Data shown |
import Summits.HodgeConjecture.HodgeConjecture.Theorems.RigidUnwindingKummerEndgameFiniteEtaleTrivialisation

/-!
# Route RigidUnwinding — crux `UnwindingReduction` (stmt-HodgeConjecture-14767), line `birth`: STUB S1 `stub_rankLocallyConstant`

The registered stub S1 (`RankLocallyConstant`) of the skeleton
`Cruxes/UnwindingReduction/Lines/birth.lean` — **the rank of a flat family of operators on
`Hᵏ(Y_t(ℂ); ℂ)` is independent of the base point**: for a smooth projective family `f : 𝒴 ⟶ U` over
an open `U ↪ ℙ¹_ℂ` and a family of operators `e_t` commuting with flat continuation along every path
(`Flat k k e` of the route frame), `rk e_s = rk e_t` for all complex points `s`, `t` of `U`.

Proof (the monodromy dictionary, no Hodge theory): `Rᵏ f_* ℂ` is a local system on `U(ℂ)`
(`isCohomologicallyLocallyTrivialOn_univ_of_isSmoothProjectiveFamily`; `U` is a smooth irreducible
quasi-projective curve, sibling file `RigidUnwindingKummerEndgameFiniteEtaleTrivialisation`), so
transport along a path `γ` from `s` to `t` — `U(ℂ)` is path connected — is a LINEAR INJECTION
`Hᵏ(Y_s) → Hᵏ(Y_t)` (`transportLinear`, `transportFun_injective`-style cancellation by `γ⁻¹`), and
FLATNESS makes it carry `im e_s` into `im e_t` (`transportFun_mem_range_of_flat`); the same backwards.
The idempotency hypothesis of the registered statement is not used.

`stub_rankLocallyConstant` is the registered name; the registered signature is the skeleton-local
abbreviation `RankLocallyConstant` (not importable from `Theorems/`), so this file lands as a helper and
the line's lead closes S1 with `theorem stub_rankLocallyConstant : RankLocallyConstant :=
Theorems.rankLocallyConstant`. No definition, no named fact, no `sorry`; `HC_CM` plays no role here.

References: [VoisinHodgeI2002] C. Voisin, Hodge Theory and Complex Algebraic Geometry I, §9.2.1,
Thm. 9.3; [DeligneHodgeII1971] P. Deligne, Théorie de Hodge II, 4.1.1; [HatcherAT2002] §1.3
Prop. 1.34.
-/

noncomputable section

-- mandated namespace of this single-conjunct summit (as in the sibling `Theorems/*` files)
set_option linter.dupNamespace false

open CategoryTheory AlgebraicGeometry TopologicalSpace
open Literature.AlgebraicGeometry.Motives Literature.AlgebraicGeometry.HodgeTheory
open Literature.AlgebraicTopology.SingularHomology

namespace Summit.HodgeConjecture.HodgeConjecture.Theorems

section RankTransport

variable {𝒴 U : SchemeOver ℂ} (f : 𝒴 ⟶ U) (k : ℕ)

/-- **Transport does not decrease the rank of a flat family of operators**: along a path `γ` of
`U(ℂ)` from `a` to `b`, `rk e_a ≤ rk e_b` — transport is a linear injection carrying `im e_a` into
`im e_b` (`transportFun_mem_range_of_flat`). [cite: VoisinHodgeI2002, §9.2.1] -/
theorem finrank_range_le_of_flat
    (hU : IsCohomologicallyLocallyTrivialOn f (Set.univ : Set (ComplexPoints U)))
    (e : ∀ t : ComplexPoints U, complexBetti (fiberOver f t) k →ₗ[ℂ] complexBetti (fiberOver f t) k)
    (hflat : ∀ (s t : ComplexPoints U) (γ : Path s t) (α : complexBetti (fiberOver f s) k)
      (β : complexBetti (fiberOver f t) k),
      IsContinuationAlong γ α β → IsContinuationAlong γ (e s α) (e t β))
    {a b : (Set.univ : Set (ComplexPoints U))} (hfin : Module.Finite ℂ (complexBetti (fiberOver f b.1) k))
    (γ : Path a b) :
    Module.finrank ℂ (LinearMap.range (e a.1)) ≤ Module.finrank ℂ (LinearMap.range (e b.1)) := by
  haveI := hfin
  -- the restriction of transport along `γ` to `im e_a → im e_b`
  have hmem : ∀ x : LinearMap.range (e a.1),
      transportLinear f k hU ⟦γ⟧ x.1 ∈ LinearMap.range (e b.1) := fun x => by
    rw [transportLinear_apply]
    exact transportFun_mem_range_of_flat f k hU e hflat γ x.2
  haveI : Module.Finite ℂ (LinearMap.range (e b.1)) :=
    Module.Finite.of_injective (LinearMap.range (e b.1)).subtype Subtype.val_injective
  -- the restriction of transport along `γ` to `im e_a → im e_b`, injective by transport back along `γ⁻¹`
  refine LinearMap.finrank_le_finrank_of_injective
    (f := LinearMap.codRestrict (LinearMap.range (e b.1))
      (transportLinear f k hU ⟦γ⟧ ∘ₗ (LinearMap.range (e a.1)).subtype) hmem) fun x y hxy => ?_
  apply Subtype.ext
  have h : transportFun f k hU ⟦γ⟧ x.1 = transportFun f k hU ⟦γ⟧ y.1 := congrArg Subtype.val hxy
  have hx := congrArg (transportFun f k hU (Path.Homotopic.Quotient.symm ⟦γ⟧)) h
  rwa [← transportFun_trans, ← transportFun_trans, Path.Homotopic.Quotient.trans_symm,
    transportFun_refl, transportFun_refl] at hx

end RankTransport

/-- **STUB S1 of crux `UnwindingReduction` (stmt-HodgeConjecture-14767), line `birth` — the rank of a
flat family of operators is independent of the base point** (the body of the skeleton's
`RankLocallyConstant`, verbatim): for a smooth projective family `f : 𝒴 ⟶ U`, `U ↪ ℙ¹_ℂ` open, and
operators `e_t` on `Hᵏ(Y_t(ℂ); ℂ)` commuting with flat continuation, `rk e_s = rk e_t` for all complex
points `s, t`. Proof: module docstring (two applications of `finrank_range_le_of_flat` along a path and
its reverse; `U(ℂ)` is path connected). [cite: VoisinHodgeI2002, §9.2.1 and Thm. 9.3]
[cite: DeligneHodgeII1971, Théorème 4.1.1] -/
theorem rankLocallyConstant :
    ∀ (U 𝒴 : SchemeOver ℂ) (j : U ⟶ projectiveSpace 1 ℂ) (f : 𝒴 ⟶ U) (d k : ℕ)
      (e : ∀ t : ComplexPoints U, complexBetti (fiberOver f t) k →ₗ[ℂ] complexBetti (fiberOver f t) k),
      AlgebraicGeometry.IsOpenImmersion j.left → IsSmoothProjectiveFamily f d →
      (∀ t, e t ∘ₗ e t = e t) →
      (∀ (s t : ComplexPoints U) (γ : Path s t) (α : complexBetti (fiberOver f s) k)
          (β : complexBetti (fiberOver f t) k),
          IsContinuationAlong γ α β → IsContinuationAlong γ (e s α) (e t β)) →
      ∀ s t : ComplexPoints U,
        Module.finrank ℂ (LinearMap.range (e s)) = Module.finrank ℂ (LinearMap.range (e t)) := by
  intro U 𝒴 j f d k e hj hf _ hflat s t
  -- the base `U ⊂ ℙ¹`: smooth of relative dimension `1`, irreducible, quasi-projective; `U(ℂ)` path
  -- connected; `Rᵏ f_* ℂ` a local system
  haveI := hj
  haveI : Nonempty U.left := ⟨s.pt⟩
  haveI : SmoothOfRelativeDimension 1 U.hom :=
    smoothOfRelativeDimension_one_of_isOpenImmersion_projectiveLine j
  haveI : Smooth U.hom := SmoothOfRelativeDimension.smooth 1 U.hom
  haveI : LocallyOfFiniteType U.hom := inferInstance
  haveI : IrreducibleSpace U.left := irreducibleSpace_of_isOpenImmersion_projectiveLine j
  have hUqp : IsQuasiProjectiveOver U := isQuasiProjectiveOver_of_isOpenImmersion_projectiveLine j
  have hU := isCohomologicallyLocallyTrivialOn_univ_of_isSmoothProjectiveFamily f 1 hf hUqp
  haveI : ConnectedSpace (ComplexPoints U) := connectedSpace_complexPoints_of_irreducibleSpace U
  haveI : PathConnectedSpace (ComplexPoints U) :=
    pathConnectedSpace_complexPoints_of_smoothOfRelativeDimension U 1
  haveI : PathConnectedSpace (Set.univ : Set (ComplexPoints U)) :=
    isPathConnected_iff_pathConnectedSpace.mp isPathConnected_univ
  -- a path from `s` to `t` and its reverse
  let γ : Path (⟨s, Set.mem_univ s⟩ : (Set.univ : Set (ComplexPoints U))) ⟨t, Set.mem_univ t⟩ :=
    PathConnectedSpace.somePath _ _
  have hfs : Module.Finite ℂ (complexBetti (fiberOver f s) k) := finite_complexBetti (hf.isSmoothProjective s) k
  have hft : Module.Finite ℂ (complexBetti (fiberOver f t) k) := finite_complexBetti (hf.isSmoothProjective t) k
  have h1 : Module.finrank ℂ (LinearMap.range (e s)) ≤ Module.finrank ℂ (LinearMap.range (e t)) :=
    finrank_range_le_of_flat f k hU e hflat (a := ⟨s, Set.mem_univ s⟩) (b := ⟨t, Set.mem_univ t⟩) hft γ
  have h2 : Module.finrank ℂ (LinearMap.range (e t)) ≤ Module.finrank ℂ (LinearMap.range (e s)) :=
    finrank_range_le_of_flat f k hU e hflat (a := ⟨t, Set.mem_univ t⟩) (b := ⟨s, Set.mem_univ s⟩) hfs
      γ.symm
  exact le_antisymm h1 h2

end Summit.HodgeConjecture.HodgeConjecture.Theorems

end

Prompt | Please copy, word for word, every line from the first line of the records through the line containing "noncomputable section", with both of those lines included and nothing else.

Exercise result |
import Summits.HodgeConjecture.HodgeConjecture.Theorems.RigidUnwindingKummerEndgameFiniteEtaleTrivialisation

/-!
# Route RigidUnwinding — crux `UnwindingReduction` (stmt-HodgeConjecture-14767), line `birth`: STUB S1 `stub_rankLocallyConstant`

The registered stub S1 (`RankLocallyConstant`) of the skeleton
`Cruxes/UnwindingReduction/Lines/birth.lean` — **the rank of a flat family of operators on
`Hᵏ(Y_t(ℂ); ℂ)` is independent of the base point**: for a smooth projective family `f : 𝒴 ⟶ U` over
an open `U ↪ ℙ¹_ℂ` and a family of operators `e_t` commuting with flat continuation along every path
(`Flat k k e` of the route frame), `rk e_s = rk e_t` for all complex points `s`, `t` of `U`.

Proof (the monodromy dictionary, no Hodge theory): `Rᵏ f_* ℂ` is a local system on `U(ℂ)`
(`isCohomologicallyLocallyTrivialOn_univ_of_isSmoothProjectiveFamily`; `U` is a smooth irreducible
quasi-projective curve, sibling file `RigidUnwindingKummerEndgameFiniteEtaleTrivialisation`), so
transport along a path `γ` from `s` to `t` — `U(ℂ)` is path connected — is a LINEAR INJECTION
`Hᵏ(Y_s) → Hᵏ(Y_t)` (`transportLinear`, `transportFun_injective`-style cancellation by `γ⁻¹`), and
FLATNESS makes it carry `im e_s` into `im e_t` (`transportFun_mem_range_of_flat`); the same backwards.
The idempotency hypothesis of the registered statement is not used.

`stub_rankLocallyConstant` is the registered name; the registered signature is the skeleton-local
abbreviation `RankLocallyConstant` (not importable from `Theorems/`), so this file lands as a helper and
the line's lead closes S1 with `theorem stub_rankLocallyConstant : RankLocallyConstant :=
Theorems.rankLocallyConstant`. No definition, no named fact, no `sorry`; `HC_CM` plays no role here.

References: [VoisinHodgeI2002] C. Voisin, Hodge Theory and Complex Algebraic Geometry I, §9.2.1,
Thm. 9.3; [DeligneHodgeII1971] P. Deligne, Théorie de Hodge II, 4.1.1; [HatcherAT2002] §1.3
Prop. 1.34.
-/

noncomputable section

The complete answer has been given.